Now, in my theoretical universe where Apple is a bunch of dicks and decides
that they'll keep the NFC APIs to themselves, and assuming they run a service
that competes with Square...

Who's going to want to attach a plastic weiner to their phone versus just
having the "magical, it just works" action that Apple will provide with their
service?

Of course, it may well be that Apple wants a usurious fee for their service
(30%!) and Square could still compete on price. Still – a world where Square
can harness NFC directly on an Apple device is a much better deal for them
than one where they can't.

------
pitdesi
This is fantastic news for small coffeeshops etc everywhere.. This makes for a
very compelling use case.

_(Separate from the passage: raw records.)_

/-! ## §4 The Kolyvagin road to the crux with S1 DISCHARGED: `BSD_p` on every member and the crux BY NAME, modulo the eight
prints and the two research halves (UPPER = Kolyvagin's inequality, LOWER = the Heegner-index lower bound) -/

/-- **Every class member has `BSD_p`, modulo GZK, the eight prints and the two research halves UPPER ∧ LOWER of the
Kolyvagin road — with the Heegner frame SUPPLIED (S1 = `heegnerFrame_cmRamified`).** Hypotheses, verbatim from
`Lines/borel_heegner_squeeze.lean`: the print conjunction S0 (`gross_zagier`, `kolyvagin`, `hasEntireLFunction_rat`,
Gross–Zagier I.(7.3), Cassels, Burungale–Flach, `exists_isNewformOf`, Hoffstein–Luo — named facts, so this is CONDITIONAL),
S2 = `stub_kolyvaginUpper_borelCM` (`Upper.IndexUpperBoundLeAt` at Manin slack `v_p(c(Dt))`, RESEARCH) and S3 =
`stub_indexLower_borelCM` (`IndexLowerBoundLeAt`, RESEARCH); conclusion `BSDp W p` for every member, hence in particular the
registered B1 slots `stub_bsdp_of_level` / `stub_bsdp_of_sha_levelZero` of the line of record (drop their extra binders).
Route: frame (§3) ↦ `P` non-torsion (Gross–Zagier, `X11b.not_isOfFinAddOrder_of_heegner_of_analyticRank_eq_one`) ↦ UPPER,
LOWER ↦ the CM rank-zero partner `Wd` has `BSD_p` (Burungale–Flach, `bsdp_cm_rankZero`) ↦
`SchneiderFree.Exact.bsdp_of_exactIndexManin_of_partner_bsdp`. Nothing about BSD is proved: UPPER and LOWER are open.
[cite: GrossZagier1986, I.(6.3) and I.(7.3)] [cite: BurungaleFlach2024, Thm. 1.1 and Cor. 2] [cite: Cassels1965ArithmeticVIII, Thm. 1.3] -/
theorem bsdp_of_prints_of_kolyvaginUpper_of_indexLower
    (hS0 : (∀ (N : ℕ) [NeZero N] (W : WeierstrassCurve ℚ) (K : Type) [Field K] [NumberField K], gross_zagier N W K) ∧
      (∀ (N : ℕ) [NeZero N] (W : WeierstrassCurve ℚ) (K : Type) [Field K] [NumberField K], kolyvagin N W K) ∧
      hasEntireLFunction_rat ∧ GrossZagier1986_thm_I_7_3 ∧ bsdRHS_eq_of_isIsogenous ∧
      bsdTriple_of_hasCM_of_L_one_ne_zero ∧ exists_isNewformOf ∧ HoffsteinLuo1997_exists_twist_L_one_ne_zero)
    (hUpper : ∀ (W : WeierstrassCurve ℚ) [W.IsElliptic] [W.IsGloballyMinimal] (p : ℕ) [Fact p.Prime],
      W.HasCM → CMRamified W p → 5 ≤ p → W.analyticRank = 1 →
      ∀ (N : ℕ) [NeZero N] (K : Type) [Field K] [NumberField K]
        (Dt : ModularParametrizationData W N) (H : HeegnerDatum N (NumberField.discr K)) (ι : K →+* ℂ)
        (P : (W.baseChange K).toAffine.Point),
        W.conductorNorm ℤ = N → IsImaginaryQuadratic K → Odd (NumberField.discr K) →
        ¬ p ∣ Units.torsionOrder K → SatisfiesHeegnerHypothesis N K →
        (W.quadraticTwist (NumberField.discr K : ℚ)).entireLFunction 1 ≠ 0 →
        WeierstrassCurve.Affine.Point.map ι.toRatAlgHom P = heegnerPointComplex Dt H →
        ¬ IsOfFinAddOrder P →
        Upper.IndexUpperBoundLeAt W p K P (padicValNat p Dt.c.natAbs))
    (hLower : ∀ (W : WeierstrassCurve ℚ) [W.IsElliptic] [W.IsGloballyMinimal] (p : ℕ) [Fact p.Prime],
      W.HasCM → CMRamified W p → 5 ≤ p → W.analyticRank = 1 →
      ∀ (N : ℕ) [NeZero N] (K : Type) [Field K] [NumberField K]
        (Dt : ModularParametrizationData W N) (H : HeegnerDatum N (NumberField.discr K)) (ι : K →+* ℂ)
        (P : (W.baseChange K).toAffine.Point),
        W.conductorNorm ℤ = N → IsImaginaryQuadratic K → Odd (NumberField.discr K) →
        ¬ p ∣ Units.torsionOrder K → SatisfiesHeegnerHypothesis N K →
        (W.quadraticTwist (NumberField.discr K : ℚ)).entireLFunction 1 ≠ 0 →
        WeierstrassCurve.Affine.Point.map ι.toRatAlgHom P = heegnerPointComplex Dt H →
        ¬ IsOfFinAddOrder P →
        IndexLowerBoundLeAt W p K P (padicValNat p Dt.c.natAbs)) :
    rank_eq_analyticRank_of_analyticRank_le_one →
    ∀ (W : WeierstrassCurve ℚ) [W.IsElliptic] [W.IsGloballyMinimal] (p : ℕ) [Fact p.Prime],
      W.HasCM → CMRamified W p → 5 ≤ p → W.analyticRank = 1 → BSDp W p := by
  obtain ⟨hGZ, hKo, hmod, hGZ73, -, hBF, hnf, hHL⟩ := hS0
  intro hGZK W _ _ p _ hCM hram h5 hr
  have hp2 : p ≠ 2 := by
    rintro rfl
    omega
  obtain ⟨N, iNZ, K, iF, iN, Dt, H, ι, P, Wd, iEd, iMd, hN, hpN, hK, hodd, hw, hHH, hLd, hP, hC, hWdCM⟩ :=
    heegnerFrame_cmRamified hnf hHL W p hCM hram h5 hr
  have hPinf : ¬ IsOfFinAddOrder P :=
    X11b.not_isOfFinAddOrder_of_heegner_of_analyticRank_eq_one W N K Dt H ι P (hGZ N W K) hmod hr hK hHH hLd hP
  have hup : Upper.IndexUpperBoundLeAt W p K P (padicValNat p Dt.c.natAbs) :=
    hUpper W p hCM hram h5 hr N K Dt H ι P hN hK hodd hw hHH hLd hP hPinf
  have hlo : IndexLowerBoundLeAt W p K P (padicValNat p Dt.c.natAbs) :=
    hLower W p hCM hram h5 hr N K Dt H ι P hN hK hodd hw hHH hLd hP hPinf
  -- the rank-zero CM partner: `L(Wd, 1) ≠ 0`, hence `r_an(Wd) = 0`, hence `BSD_p(Wd)` (Burungale–Flach)
  obtain ⟨Cd, hCd⟩ := hC
  have hD0 : (NumberField.discr K : ℚ) ≠ 0 := by exact_mod_cast NumberField.discr_ne_zero K
  haveI : (W.quadraticTwist (NumberField.discr K : ℚ)).IsElliptic := W.isElliptic_quadraticTwist hD0
  have hLd1 : Wd.entireLFunction 1 ≠ 0 := by rw [← hCd, entireLFunction_smul]; exact hLd
  have hrd : Wd.analyticRank = 0 := Rank1Residual.analyticRank_eq_zero_of_entireLFunction_one_ne_zero hLd1
  have hWd : BSDp Wd p := bsdp_cm_rankZero hBF hmod hWdCM hrd
  exact Exact.bsdp_of_exactIndexManin_of_partner_bsdp hGZ hKo hGZK hmod hGZ73 W p N K Dt H ι P Wd hr hN hpN hK hodd
    hw hHH hLd hP ⟨Cd, hCd⟩ hp2 hlo hup hWd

It is now far cheaper than a merchant account or
verifone for smaller merchants, when factoring in that you get a free POS
system. Hopefully this will stop the insanity of some payment processors
giving out "free pos" systems but raping merchants on the credit card
processing. We've seen restaurants paying as much as an effective rate of 7%!
because they were going with the company that gave them a "free" POS system.

relevant: <http://feefighters.com/square-calculator> \- a reminder of how good
Square's pricing is (relative to a merchant account) for coffeshops, etc.

------
dr_
There was an article suggesting that Apple should purchase a carrier, like
Sprint. Wrong. Square is the company they should really focus on buying.